All patients had pre-operative chemotherapy with 18 patients treated according to the SIOP 2001 protocol and seven according to similar previous national protocols. Among the 13 patients with bilateral tumours, two underwent up-front bilateral nephrectomies, three had bilateral NSS, and eight unilateral nephrectomy with contralateral NSS. Of the 12 patients with unilateral tumour, one had bilateral nephrectomies due to kidney failure, two underwent unilateral NSS, and nine had unilateral nephrectomy of whom two subsequently had metachronous relapse treated by contralateral nephrectomy in one case and contralateral NSS in the other. Ultimately, 21/25 (84%) patients retained some functioning kidney tissue.

Five (20%) patients received radiotherapy, with four patients receiving unilateral flank radiotherapy due to abdominal stage III WT, and one patient whole lung radiotherapy due to pulmonary metastases.

Patient overall survival was 100%, with three patients in remission after disease relapse, and kidney survival was 72% at median follow-up of 9 years. Seven patients (28%) commenced chronic dialysis of which three were after bilateral nephrectomies (one patient had subsequent contralateral nephrectomy due to relapse). The median time between the diagnosis and the start of haemodialysis was 5.6 (0–16) years (Table 3). Kidney survival (time from diagnosis of WT to start dialysis) is shown by the Kaplan-Meier graph in Fig. 1. The overall kidney survival for this cohort as mean time to start of dialysis was 13.38 years (95% CI: 10.3–16.4), where 7 patients reached kidney failure at a median of 5.6 years. All of these seven patients were subsequently transplanted. Twelve patients had albuminuria and/or were prescribed ACE inhibitors. Two of these patients had albuminuria only, while among ten patients who were commenced on medication, six were being treated for hypertension and four were receiving anti-proteinuric medication. Two patients had stage III and stage IV chronic kidney disease (CKD).

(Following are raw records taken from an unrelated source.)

import Summits.QuantumFields.YangMills.Theorems.BalabanUVNodesN15NeumannCubeConvolution
import Summits.QuantumFields.YangMills.Theorems.BalabanUVNodesN15NeumannCubeDefect
import HarnessLib

/-!
# Route «BalabanUVNodes» (K3⁷), node N15 = NE2, -a lane, PROGRAMME N file N-IIk: THE η-DEFECT OF THE CUBE PROPAGATOR BEHIND AN EXPONENTIALLY DECAYING OPERATOR —
# dag-n15-c WANT-n15-a (g12-1) `hasMaj_idef_chiCube_comp_neumannCubeG_of` (the `M_{h_k}∘(aQ*Q − ∂Π∂*)∘G(□)` term of `[Δ_a^{(k)}, M_{h_k}]G_k(□_k)` at TWO spacings)

Cell `pub-ymgap`, seat `pub-ymgap-dag-n15-a` (KNIT-BY-NAME, g20; D-0062; chair R424 venue; `bears_on: R4∕N15`); `--kind proof --supports stmt-QuantumFields-20544 --as helper`.
Sequel of N-IIi `…N15NeumannCubeConvolution` (ONE operator at ONE spacing behind the images) and N-IIc `…N15NeumannCubeDefect` (the η-defect of the CUT cube); answers dag-n15-c g12
I.30619 WANT-n15-a (g12-1): «the images-shaped two-grid defect of the cube propagator composed with an exponentially decaying operator, ONE row on the doubled torus».

WHAT.  On the doubled-cube torus `M_ν = 2S`, coarse spacing `n = L^k`, fine `n′ = L^r·n`, King's prolongation `P = pull (kingPrV L k r M)` on both sides, `𝔇(A′, A) := A′∘P − P∘A`:
§26 GENERIC IMAGES CONVOLUTIONS (any spacing, any source norm, any target norm): ★ `hasMaj_comp_of_image` (an operator whose letter is ONE bump `A(y′)·B·e^{−δ₀|reflBlk_T y − y′|}` at a
mirror image, followed by a two-sided `T₁ ≤ a₁e^{−ρ₁d}`: the bump survives one row-sum convolution, `A(y′)·a₁Bc_r·e^{−ρ|y − reflBlk_T y′|}`), ★ `hasMaj_comp_reflSet_images`,
★★ `hasMaj_comp_symOp_images` (`T₁ ∘ Sym ∘ X` for ANY source-localized `X ≤ A(y′)Ce^{−δ₀d}` — N-IIi's `hasMaj_comp_neumannCubeG_images` is the case `X = G∘M_{χ°}`),
★ `exp_neg_mul_tdistT_reflBlk_le` ∕ ★★ `hasMaj_chiCube_comp_of_image` ∕ `hasMaj_chiCube_comp_of_images` (behind the output cut `χ_□` the images are farther: `1_□1_□·(2^{d+1})B·e^{−ρd}`).
§27 ★★ `idef_chiCube_comp_neumannCubeG` — THE EXACT IDENTITY
  `𝔇(χ′T₁′G′(□), χT₁G(□)) = χ′∘T₁′∘Sym′∘𝔇(G′,G)∘χ + Σ_T χ′∘T₁′∘M_{mask_T}∘P∘R_T∘D∘G∘χ + χ′∘𝔇(T₁′,T₁)∘Sym∘G∘χ`
(Leibniz for `𝔇` three times, `𝔇(χ′_□, χ_□) = 0`, N-IIa `𝔇(Sym′, Sym) = Σ_T M_{mask_T}∘P∘R_T∘D`, N-IIb `G(□) = Sym∘G∘M_{χ_□}`), and ★★★ `hasMaj_idef_chiCube_comp_neumannCubeG_of` — THE ROW:
from the coarse torus letter `G ≤ Ce^{−δ₀d}` (`hG`), the torus two-grid defect `𝔇(G′, G) ≤ C₀e^{−δ₀d}` (`h0`), the coarse gradients `∇_νG ≤ C₁e^{−δ₀d}` (`h1`), the fine operator's
letter `T₁′ ≤ a₁e^{−ρ₁d}` (`hT′`) and the operators' own defect `𝔇(T₁′, T₁) ≤ r₁e^{−ρ₁d}` (`hDT`), with a row sum `c_r` at rate `σ`, `ρ ≤ δ₀`, `ρ + σ ≤ ρ₁`:
  `𝔇(χ′_□T₁′G′(□), χ_□T₁G(□)) ≤ 1_□(y)1_□(y′)·2^{d+1}e^{δ₀}c_r·(a₁C₀ + a₁(d+1)C₁∕L^k + r₁C)·e^{−ρ|y−y′|_T}`
— linear in the torus defect `C₀`, in ONE `η = L^{−k}` from the faces, and in the operators' defect `r₁`; NO letter of the coarse `T₁` is needed.  USE (dag-n15-c FILES 72∕73):
`T₁ := M_{h_k}∘(aQ*Q − ∂Π∂*)` at spacing `L^k`, `T₁′` its twin at `L^r·L^k` (`χh = h` frees the output cut), `r₁e^{−ρ₁d}` = their Leibniz of `hfit` and `hasMaj_landauDefect_family`.
HONEST FRAMING.  Block-majorant bookkeeping (Leibniz for `𝔇`, method of images, one row-sum convolution per image, mirror images are farther behind the cut); no new analytic estimate;
`U ≡ 1` torus MODEL of [B5] §1 on doubled-cube tori `M_ν = 2S`; nothing of [B6] (2.38)–(2.40) ∕ [B9] Thm 3.14 asserted; N15 NOT discharged (object-bound; NE2⁺ NOT PRINTED); counts
UNMOVED (typed 28∕28 · discharged 5∕27); one finite torus pair per index — NOT continuum ∕ ℝ⁴ ∕ OS ∕ mass gap ∕ Clay.  Theorems only (0 def).
-/

noncomputable section
import Summits.RiemannHypothesis.RiemannHypothesis.Theorems.WeilTwoPrimeDeflE25EBase
import Summits.RiemannHypothesis.RiemannHypothesis.Theorems.WeilTwoPrimeDeflE25EDataPE33
import Summits.RiemannHypothesis.RiemannHypothesis.Theorems.WeilTwoPrimeDeflE25EDataDnE18
import Literature.NumberTheory.LFunctions.WeilBlockRowsPZ
import Literature.NumberTheory.LFunctions.WeilBlockRowsFast
import HarnessLib

/-!
# Even-sector deflated two-prime certificate E25E: dominance of row 88 of `R = S''_even(κ') − UᵀU` (factored data)

`WeilCert.checkDomRowF` (linear-traversal form) with the materialized augmented block, the factored inverse `weilCertDeflE25EDnE/weilCertDeflE25ELsE` and the Bessel block, by `decide +kernel`, then `WeilCert.checkDomRowPZ_of_F`. Pure proof file.
-/

set_option linter.dupNamespace false

noncomputable section

namespace Summit.RiemannHypothesis.RiemannHypothesis.Theorems.EvenWinsBeyondArch

open Literature.NumberTheory.LFunctions

set_option maxHeartbeats 0 in
/-- Kernel check of the dominance of row 88 of `R` (even block, certificate E25E). [folklore] -/
theorem checkDomRowF0_88_weilCertDeflE25E :
    weilCertDeflE25EBase.checkDomRowF weilCertDeflE25EPmE weilCertDeflE25EDnE weilCertDeflE25ELsE weilCertDeflE25EHpE weilCertDeflE25EKappa' 0 88 = true := by
  decide +kernel

/-- Kernel check of the dominance of row 88 of `R` (factored data), from the fast row. [folklore] -/
theorem checkDomRowPZ0_88_weilCertDeflE25E :
    weilCertDeflE25EBase.checkDomRowPZ weilCertDeflE25EPmE weilCertDeflE25EDnE weilCertDeflE25ELsE weilCertDeflE25EHpE weilCertDeflE25EKappa' 0 88 = true :=
  WeilCert.checkDomRowPZ_of_F (by decide) checkDomRowF0_88_weilCertDeflE25E


end Summit.RiemannHypothesis.RiemannHypothesis.Theorems.EvenWinsBeyondArch
import Literature.Analysis.FluidPDE.LocalTypeI
import HarnessLib

/-!
# The REGULARITY-RADIUS DICHOTOMY at the top time (stub Z3 `stub_radiusDichotomy` of the candidate line
# `radius_dichotomy` for item `TerminalTrace.TypeITraceScarL3`, stmt-NavierStokesRegularity-18385) — pure analysis

Seat nsreg-C26-p1 g5 (cell ns-regularity-ideate), `--supports stmt-NavierStokesRegularity-18385` (helper); memo
`HOME/nsreg-C26-p1-LOUD-ZOOM-18385.md`, candidate skeleton `Cruxes/TypeITraceScarL3/Lines/radius_dichotomy_CANDIDATE.lean`.

For an ARBITRARY field `U : ℝ → ℝ³ → ℝ³` (no equation) call a radius `r > 0` ADMISSIBLE at a top point `y` if
`‖U‖ ≤ r⁻¹` a.e. on the backward parabolic ball `Q_r(0, y)` — the scale-invariant `L^∞` regularity radius. Let `Σ₀`
be the set of backward-singular top points. Then EITHER

* (CASE 2) the admissible radius is comparable to the distance to `Σ₀`: there is `c₀ > 0` such that every
  `r ≤ c₀ · min(dist(y, Σ₀), 1)` is admissible at every backward-regular top point `y`, OR
* (CASE 1) at every magnification `A > 0` there are a point `ȳ` and a radius `0 < r ≤ 1/2` such that `r/4` is admissible at
  every point of `B(ȳ, A r)` while `2r` is NOT admissible at `ȳ`.

Proof (no PDE): admissibility is monotone under `Q_{r'}(0,y') ⊆ Q_r(0,y)` (`dist y' y + r' ≤ r`); every backward-regular top
point carries a positive admissible radius uniformly on a neighbourhood (the essential supremum on one parabolic ball); if
CASE 2 fails with constant `1/(16A)` at a regular `y`, `d = dist(y, Σ₀) > 0`, then the closed ball `B̄(y, d/2)` consists of
regular points and, by compactness, carries a uniform admissible radius; the DYADIC radius
`ρ(y') = max{2^{-j} admissible at y', j ≥ 2}` is then well defined there, and a near-minimiser `ȳ` (factor `3/2`) of
`Φ(y') = ρ(y')/(d/2 − dist(y', y))` over the open ball `B(y, d/2)` does it with `r = ρ(ȳ)`: `r < 1/8`, so `2r` is a
non-admissible dyadic radius; and for `y' ∈ B(ȳ, A r)` one gets `dist(y', ȳ) < (3/16)(d/2 − dist(ȳ, y))`, whence
`ρ(y') > (13/24) r > r/2`, i.e. `ρ(y') ≥ r` (dyadic), so `r` (a fortiori `r/4`) is admissible at `y'`.
WHAT THIS IS NOT: nothing about Navier–Stokes; 18385 / NS regularity NOT proved. [folklore]
-/

noncomputable section

set_option linter.dupNamespace false

namespace Summit.NavierStokesRegularity.NavierStokesRegularity.Theorems.TypeITraceScarL3

open MeasureTheory Set Function Filter Topology Metric
open Literature.Analysis.FluidPDE
open scoped NNReal ENNReal

/-! ### Parabolic balls hanging from top points -/

/-- `Q_{r'}(0, y') ⊆ Q_r(0, y)` as soon as `dist y' y + r' ≤ r` (`r' ≥ 0`). [folklore] -/
theorem parabolicCylinder_top_subset {y y' : EuclideanSpace ℝ (Fin 3)} {r r' : ℝ} (hr' : 0 ≤ r')
    (h : dist y' y + r' ≤ r) :
    parabolicCylinder r' (((0 : ℝ), y') : ℝ × EuclideanSpace ℝ (Fin 3)) ⊆
      parabolicCylinder r (((0 : ℝ), y) : ℝ × EuclideanSpace ℝ (Fin 3)) := by
  intro w hw
  rw [mem_parabolicCylinder] at hw ⊢
  dsimp only at hw ⊢
  have hrr : r' ≤ r := by linarith [dist_nonneg (x := y') (y := y)]
  have hsq : r' ^ 2 ≤ r ^ 2 := pow_le_pow_left₀ hr' hrr 2
  refine ⟨⟨by linarith [hw.1.1], hw.1.2⟩, ?_⟩
  calc dist w.2 y ≤ dist w.2 y' + dist y' y := dist_triangle _ _ _
    _ < r' + dist y' y := by linarith [hw.2]
    _ ≤ r := by linarith

/-- Admissibility is monotone: if `‖U‖ ≤ r⁻¹` a.e. on `Q_r(0,y)` and `dist y' y + r' ≤ r`, `r' > 0`, then `‖U‖ ≤ r'⁻¹`
a.e. on `Q_{r'}(0,y')`. [folklore] -/
theorem topAdmissible_mono {U : ℝ → EuclideanSpace ℝ (Fin 3) → EuclideanSpace ℝ (Fin 3)}
    {y y' : EuclideanSpace ℝ (Fin 3)} {r r' : ℝ} (hr' : 0 < r') (h : dist y' y + r' ≤ r)
    (hA : ∀ᵐ z ∂(volume.restrict (parabolicCylinder r (((0 : ℝ), y) : ℝ × EuclideanSpace ℝ (Fin 3)))),
      ‖U z.1 z.2‖ ≤ r⁻¹) :
    ∀ᵐ z ∂(volume.restrict (parabolicCylinder r' (((0 : ℝ), y') : ℝ × EuclideanSpace ℝ (Fin 3)))),
      ‖U z.1 z.2‖ ≤ r'⁻¹ := by
  have hrr : r' ≤ r := by linarith [dist_nonneg (x := y') (y := y)]
  filter_upwards [ae_restrict_of_ae_restrict_of_subset (parabolicCylinder_top_subset hr'.le h) hA] with z hz
  exact hz.trans (inv_anti₀ hr' hrr)

/-- Same centre: if `r` is admissible at `y` then so is every `0 < r' ≤ r`. [folklore] -/
theorem topAdmissible_of_le {U : ℝ → EuclideanSpace ℝ (Fin 3) → EuclideanSpace ℝ (Fin 3)}
    {y : EuclideanSpace ℝ (Fin 3)} {r r' : ℝ} (hr' : 0 < r') (h : r' ≤ r)
    (hA : ∀ᵐ z ∂(volume.restrict (parabolicCylinder r (((0 : ℝ), y) : ℝ × EuclideanSpace ℝ (Fin 3)))),
      ‖U z.1 z.2‖ ≤ r⁻¹) :
    ∀ᵐ z ∂(volume.restrict (parabolicCylinder r' (((0 : ℝ), y) : ℝ × EuclideanSpace ℝ (Fin 3)))),
      ‖U z.1 z.2‖ ≤ r'⁻¹ :=
  topAdmissible_mono hr' (by rw [dist_self]; linarith) hA

/-- **Every backward-regular top point carries a positive admissible radius, uniformly on a neighbourhood**: if
`(0, y)` is not a backward-singular point of `U`, there are `r₀ > 0` and `0 < r₁ ≤ 1/4` with `‖U‖ ≤ r₁⁻¹` a.e. on
`Q_{r₁}(0, y')` for every `y' ∈ B(y, r₀)` (the essential supremum `K` of `U` on one parabolic ball `Q_r(0,y)`,
`r₀ = r/2`, `r₁ = min(r/2, 1/4, 1/(K+1))`). [folklore] -/
theorem exists_topAdmissible_near_of_not_isBackwardSingularPoint
    {U : ℝ → EuclideanSpace ℝ (Fin 3) → EuclideanSpace ℝ (Fin 3)} {y : EuclideanSpace ℝ (Fin 3)}
    (hy : ¬ IsBackwardSingularPoint U (((0 : ℝ), y) : ℝ × EuclideanSpace ℝ (Fin 3))) :
    ∃ r₀ : ℝ, 0 < r₀ ∧ ∃ r₁ : ℝ, 0 < r₁ ∧ r₁ ≤ 1 / 4 ∧ ∀ y' ∈ ball y r₀,
      ∀ᵐ z ∂(volume.restrict (parabolicCylinder r₁ (((0 : ℝ), y') : ℝ × EuclideanSpace ℝ (Fin 3)))),
        ‖U z.1 z.2‖ ≤ r₁⁻¹ := by
  simp only [IsBackwardSingularPoint, not_forall] at hy
  obtain ⟨r, hr, hne⟩ := hy
  set μ : Measure (ℝ × EuclideanSpace ℝ (Fin 3)) :=
    volume.restrict (parabolicCylinder r (((0 : ℝ), y) : ℝ × EuclideanSpace ℝ (Fin 3))) with hμ
  set K : ℝ := (eLpNorm (uncurry U) ⊤ μ).toReal with hK
  have hK0 : 0 ≤ K := ENNReal.toReal_nonneg
  have hKae : ∀ᵐ z ∂μ, ‖U z.1 z.2‖ ≤ K := by
    have h1 : ∀ᵐ z ∂μ, ‖uncurry U z‖ₑ ≤ eLpNorm (uncurry U) ⊤ μ := by
      rw [eLpNorm_exponent_top]
      exact ae_le_eLpNormEssSup
    filter_upwards [h1] with z hz
    have h2 := ENNReal.toReal_mono hne hz
    rwa [← ofReal_norm, ENNReal.toReal_ofReal (norm_nonneg _)] at h2
  set r₁ : ℝ := min (r / 2) (min (1 / 4) (1 / (K + 1))) with hr₁
  have hr₁pos : 0 < r₁ := lt_min (by positivity) (lt_min (by norm_num) (by positivity))
  have hr₁r : r₁ ≤ r / 2 := min_le_left _ _
  have hr₁4 : r₁ ≤ 1 / 4 := (min_le_right _ _).trans (min_le_left _ _)
  have hr₁K : r₁ ≤ 1 / (K + 1) := (min_le_right _ _).trans (min_le_right _ _)
  refine ⟨r / 2, by positivity, r₁, hr₁pos, hr₁4, fun y' hy' => ?_⟩
  rw [mem_ball] at hy'
  have hsub : parabolicCylinder r₁ (((0 : ℝ), y') : ℝ × EuclideanSpace ℝ (Fin 3)) ⊆
      parabolicCylinder r (((0 : ℝ), y) : ℝ × EuclideanSpace ℝ (Fin 3)) :=
    parabolicCylinder_top_subset hr₁pos.le (by linarith)
  filter_upwards [ae_restrict_of_ae_restrict_of_subset hsub hKae] with z hz
  have hK1 : K + 1 ≤ r₁⁻¹ := by
    have h := inv_anti₀ hr₁pos hr₁K
    rwa [one_div, inv_inv] at h
  linarith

Four patients (3 frameshift; 1 WT1 deletion) had normal blood pressure and kidney function without proteinuria at follow-up from 1.5 to 12 years (Table 4).

In each individual patient, we assessed the frequency of the following clinical/histologic factors suggestive of potential WT1 pathogenic variant: age at diagnosis < 12 months, bilateral WT, GU malformation, ILNR, DMS, rhabdomyoblastic differentiation, albuminuria at diagnosis, and persistent hypertension after nephrectomy (Table 5). Nineteen of 25 patients had at least three or more of these clinical/histologic features, two patients had two characteristic features (GU malformation and ILNR), and the remaining four patients had only one feature, although two of these also had a WT1-associated syndrome.